_Work task_.
Pick every line from the data below that contains the string "LatticeModels" and copy it.

_Supplied records_.
'''
import Summits.QuantumFields.QCD.Theses.PauliWegnerSea
import Literature.MathematicalPhysics.QuantumFieldTheory.QCDHeavyQuarkPropagator

/-!
# Stub `stub_heavyDecay` of line `threshold-tuned-witness`
(crux `Summit.QuantumFields.QCD.Theses.PauliWegnerSea.OneScaleTrajectory`, item stmt-QuantumFields-11513)

Heavy-mass decay of the phase-quenched fractional moment AT LATTICE RATE, in tree vocabulary only:
for bare masses `m_f ≥ m₀ > 0`, every coupling `β`, every torus of side `2S+1`, every flavour `f`
and every `v ∈ box S`,
`E_{|w|,β,S}[(Σ_{a,i,b,j} |G_f(0,v)|)^{1/2}] ≤ (144/m₀)^{1/2} · exp(-½ log((m₀+4)/4) · ‖v‖_∞)`.

Proof: configuration-wise, the tree's hopping bound `norm_inv_diracMatrix_apply_le_of_le` gives
every entry `≤ m₀⁻¹ θ₀^n` with `θ₀ = 4/(m₀+4) < 1` and `n = |v_{i₀}| ≥ ‖v‖_∞` the cyclic distance of
a maximal coordinate, so the 144-term colour–spin sum is `≤ 144 m₀⁻¹ θ₀^n` and its square root is
`≤ (144/m₀)^{1/2} exp(-(½ log θ₀⁻¹) ‖v‖_∞)`; this bound is integrated against the positive weight
`|det D(U)|` (never zero for positive masses, so the denominator is positive).  This is the proof of
the tree's `phaseQuenched_fractionalMoment_decay_of_heavy` with the lattice rate `½ log((m₀+4)/4)`
kept instead of being weakened to `a_k`.
-/

noncomputable section

namespace Summit.QuantumFields.QCD.Cruxes.OneScaleTrajectory.ThresholdTunedWitness

open scoped BigOperators Topology
open MeasureTheory Filter Set
open Literature.MathematicalPhysics.QuantumFieldTheory Literature.MathematicalPhysics.QuantumLattice
  Literature.Probability.LatticeModels

/-- Registered stub `stub_heavyDecay` of line `threshold-tuned-witness` for crux
stmt-QuantumFields-11513 — **heavy-mass decay of the phase-quenched fractional moment at lattice
rate**: for bare masses `m_f ≥ m₀ > 0`, every coupling `β`, every torus `2S+1`, flavour `f` and
`v ∈ box S`, the `|det|`-reweighted Wilson average of `(Σ_{a,i,b,j} |G_f((0,a,i),(v,b,j))|)^{1/2}`
is `≤ (144/m₀)^{1/2} · exp(-½ log((m₀+4)/4) · ‖v‖_∞)` (hopping-parameter-expansion regime,
Montvay–Münster §5.1.2; adapted from the tree's `phaseQuenched_fractionalMoment_decay_of_heavy`). -/
theorem stub_heavyDecay :
    ∀ (Nf : ℕ) (m₀ : ℝ), 0 < m₀ → ∀ (β : ℝ) (mq : Fin Nf → ℝ), (∀ f, m₀ ≤ mq f) →
      ∀ (S : ℕ) (f : Fin Nf) (v : Literature.Probability.LatticeModels.Site 4), v ∈ box 4 S →
        (∫ U : GaugeConfig 4 (2 * S + 1) (Matrix.specialUnitaryGroup (Fin 3) ℂ),
            ‖(diracMatrix U mq).det‖ *
              (∑ a : Fin 3, ∑ i : Fin 4, ∑ b : Fin 3, ∑ j : Fin 4,
                ‖(diracMatrix U mq)⁻¹ (quarkEquiv (f, (Torus.proj (2 * S + 1) 0, a, i)))
                  (quarkEquiv (f, (Torus.proj (2 * S + 1) v, b, j)))‖) ^ (1 / 2 : ℝ)
            ∂(wilsonMeasure (fundamentalRep (Fin 3)) β)) /
          (∫ U : GaugeConfig 4 (2 * S + 1) (Matrix.specialUnitaryGroup (Fin 3) ℂ),
            ‖(diracMatrix U mq).det‖ ∂(wilsonMeasure (fundamentalRep (Fin 3)) β)) ≤
        (144 / m₀) ^ (1 / 2 : ℝ) * Real.exp (-(Real.log ((m₀ + 4) / 4) / 2 * ‖v‖)) := by
  -- adapted from `Literature.MathematicalPhysics.QuantumFieldTheory.phaseQuenched_fractionalMoment_decay_of_heavy`
  intro Nf m₀ hm₀ β mq hM S f v hv
  set θ₀ : ℝ := 4 / (m₀ + 4) with hθ₀
  have hθ₀pos : 0 < θ₀ := by positivity
  have hθ₀lt : θ₀ < 1 := by rw [hθ₀, div_lt_one (by linarith)]; linarith
  have hL : Real.log θ₀ < 0 := Real.log_neg hθ₀pos hθ₀lt
  have hlog : Real.log ((m₀ + 4) / 4) = -Real.log θ₀ := by
    rw [← Real.log_inv, hθ₀, inv_div]
  set Cst : ℝ := (144 / m₀) ^ (1 / 2 : ℝ) with hCst
  obtain ⟨i₀, -, hmax⟩ :=
    Finset.exists_max_image Finset.univ (fun i : Fin 4 => ‖v i‖) Finset.univ_nonempty
  have hvi : |v i₀| ≤ (S : ℤ) := by
    have := Fintype.mem_piFinset.1 hv i₀
    rw [Finset.mem_Icc] at this
    exact abs_le.2 ⟨by linarith [this.1], this.2⟩
  set n : ℕ := (v i₀).natAbs with hn
  have hnorm : ‖v‖ ≤ (n : ℝ) := by
    have h1 : ‖v‖ ≤ ‖v i₀‖ :=
      (pi_norm_le_iff_of_nonneg (norm_nonneg _)).2 fun i => hmax i (Finset.mem_univ i)
    rw [Int.norm_eq_abs] at h1
    rw [hn, Nat.cast_natAbs, Int.cast_abs]
    exact h1
  set K : ℝ := m₀⁻¹ * θ₀ ^ n with hK
  have hK0 : 0 ≤ K := by positivity
  have hcd : ((Torus.proj (2 * S + 1) (0 : Literature.Probability.LatticeModels.Site 4)) i₀ -
      (Torus.proj (2 * S + 1) v) i₀).valMinAbs.natAbs = n := by
    simp only [Torus.proj, Pi.zero_apply, Int.cast_zero, zero_sub]
    exact natAbs_valMinAbs_neg_intCast (v i₀) (by exact_mod_cast hvi)
  have hentry : ∀ (U : GaugeConfig 4 (2 * S + 1) SU3) (a' : Fin 3) (i : Fin 4) (b : Fin 3)
      (j : Fin 4),
      ‖(diracMatrix U mq)⁻¹ (quarkEquiv (f, (Torus.proj (2 * S + 1) 0, a', i)))
        (quarkEquiv (f, (Torus.proj (2 * S + 1) v, b, j)))‖ ≤ K := by
    intro U a' i b j
    have h := norm_inv_diracMatrix_apply_le_of_le U mq hm₀ hM f (Torus.proj (2 * S + 1) 0, a', i)
      (Torus.proj (2 * S + 1) v, b, j) i₀
    rwa [hcd] at h
  have hsum : ∀ U : GaugeConfig 4 (2 * S + 1) SU3,
      (∑ a' : Fin 3, ∑ i : Fin 4, ∑ b : Fin 3, ∑ j : Fin 4,
        ‖(diracMatrix U mq)⁻¹ (quarkEquiv (f, (Torus.proj (2 * S + 1) 0, a', i)))
          (quarkEquiv (f, (Torus.proj (2 * S + 1) v, b, j)))‖) ≤ 144 * K := by
    intro U
    calc _ ≤ ∑ _a' : Fin 3, ∑ _i : Fin 4, ∑ _b : Fin 3, ∑ _j : Fin 4, K :=
          Finset.sum_le_sum fun a' _ => Finset.sum_le_sum fun i _ => Finset.sum_le_sum fun b _ =>
            Finset.sum_le_sum fun j _ => hentry U a' i b j
      _ = 144 * K := by simp; ring
  set B₀ : ℝ := Cst * Real.exp (-(Real.log ((m₀ + 4) / 4) / 2 * ‖v‖)) with hB₀
  have hB : (144 * K) ^ (1 / 2 : ℝ) ≤ B₀ := by
    have h1 : (144 * K) = (144 / m₀) * θ₀ ^ n := by rw [hK, div_eq_mul_inv]; ring
    rw [h1, Real.mul_rpow (by positivity) (by positivity), hB₀, hCst, hlog]
    gcongr
    have h2 : θ₀ ^ n = Real.exp ((n : ℝ) * Real.log θ₀) := by
      rw [Real.exp_nat_mul, Real.exp_log hθ₀pos]
    rw [h2, ← Real.exp_mul]
    apply Real.exp_le_exp.2
    have h3 : Real.log θ₀ * (n : ℝ) ≤ Real.log θ₀ * ‖v‖ := mul_le_mul_of_nonpos_left hnorm hL.le
    linarith
  have hX : ∀ U : GaugeConfig 4 (2 * S + 1) SU3,
      (∑ a' : Fin 3, ∑ i : Fin 4, ∑ b : Fin 3, ∑ j : Fin 4,
        ‖(diracMatrix U mq)⁻¹ (quarkEquiv (f, (Torus.proj (2 * S + 1) 0, a', i)))
          (quarkEquiv (f, (Torus.proj (2 * S + 1) v, b, j)))‖) ^ (1 / 2 : ℝ) ≤ B₀ := fun U =>
    (Real.rpow_le_rpow (by positivity) (hsum U) (by norm_num)).trans hB
  have hdet : ∀ U : GaugeConfig 4 (2 * S + 1) SU3, (diracMatrix U mq).det ≠ 0 := fun U =>
    det_diracMatrix_ne_zero_of_pos U mq fun g => hm₀.trans_le (hM g)
  have hZ : 0 < ∫ U : GaugeConfig 4 (2 * S + 1) SU3, ‖(diracMatrix U mq).det‖
      ∂(wilsonMeasure (fundamentalRep (Fin 3)) β) :=
    integral_norm_det_diracMatrix_pos_of_exists β mq ⟨fun _ => 1, hdet _⟩
  have hnum : (∫ U : GaugeConfig 4 (2 * S + 1) SU3, ‖(diracMatrix U mq).det‖ *
      (∑ a' : Fin 3, ∑ i : Fin 4, ∑ b : Fin 3, ∑ j : Fin 4,
        ‖(diracMatrix U mq)⁻¹ (quarkEquiv (f, (Torus.proj (2 * S + 1) 0, a', i)))
          (quarkEquiv (f, (Torus.proj (2 * S + 1) v, b, j)))‖) ^ (1 / 2 : ℝ)
      ∂(wilsonMeasure (fundamentalRep (Fin 3)) β)) ≤
      (∫ U : GaugeConfig 4 (2 * S + 1) SU3, ‖(diracMatrix U mq).det‖
        ∂(wilsonMeasure (fundamentalRep (Fin 3)) β)) * B₀ := by
    rw [← integral_mul_const]
    refine integral_mono_of_nonneg (Eventually.of_forall fun U => ?_)
      ((integrable_norm_det_diracMatrix mq _).mul_const B₀) (Eventually.of_forall fun U => ?_)
    · exact mul_nonneg (norm_nonneg _) (Real.rpow_nonneg (by positivity) _)
    · exact mul_le_mul_of_nonneg_left (hX U) (norm_nonneg _)
  rw [div_le_iff₀ hZ]
  exact hnum.trans_eq (mul_comm _ _)

end Summit.QuantumFields.QCD.Cruxes.OneScaleTrajectory.ThresholdTunedWitness

end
'''
_Exercise response_.
  Literature.Probability.LatticeModels
      ∀ (S : ℕ) (f : Fin Nf) (v : Literature.Probability.LatticeModels.Site 4), v ∈ box 4 S →
  have hcd : ((Torus.proj (2 * S + 1) (0 : Literature.Probability.LatticeModels.Site 4)) i₀ -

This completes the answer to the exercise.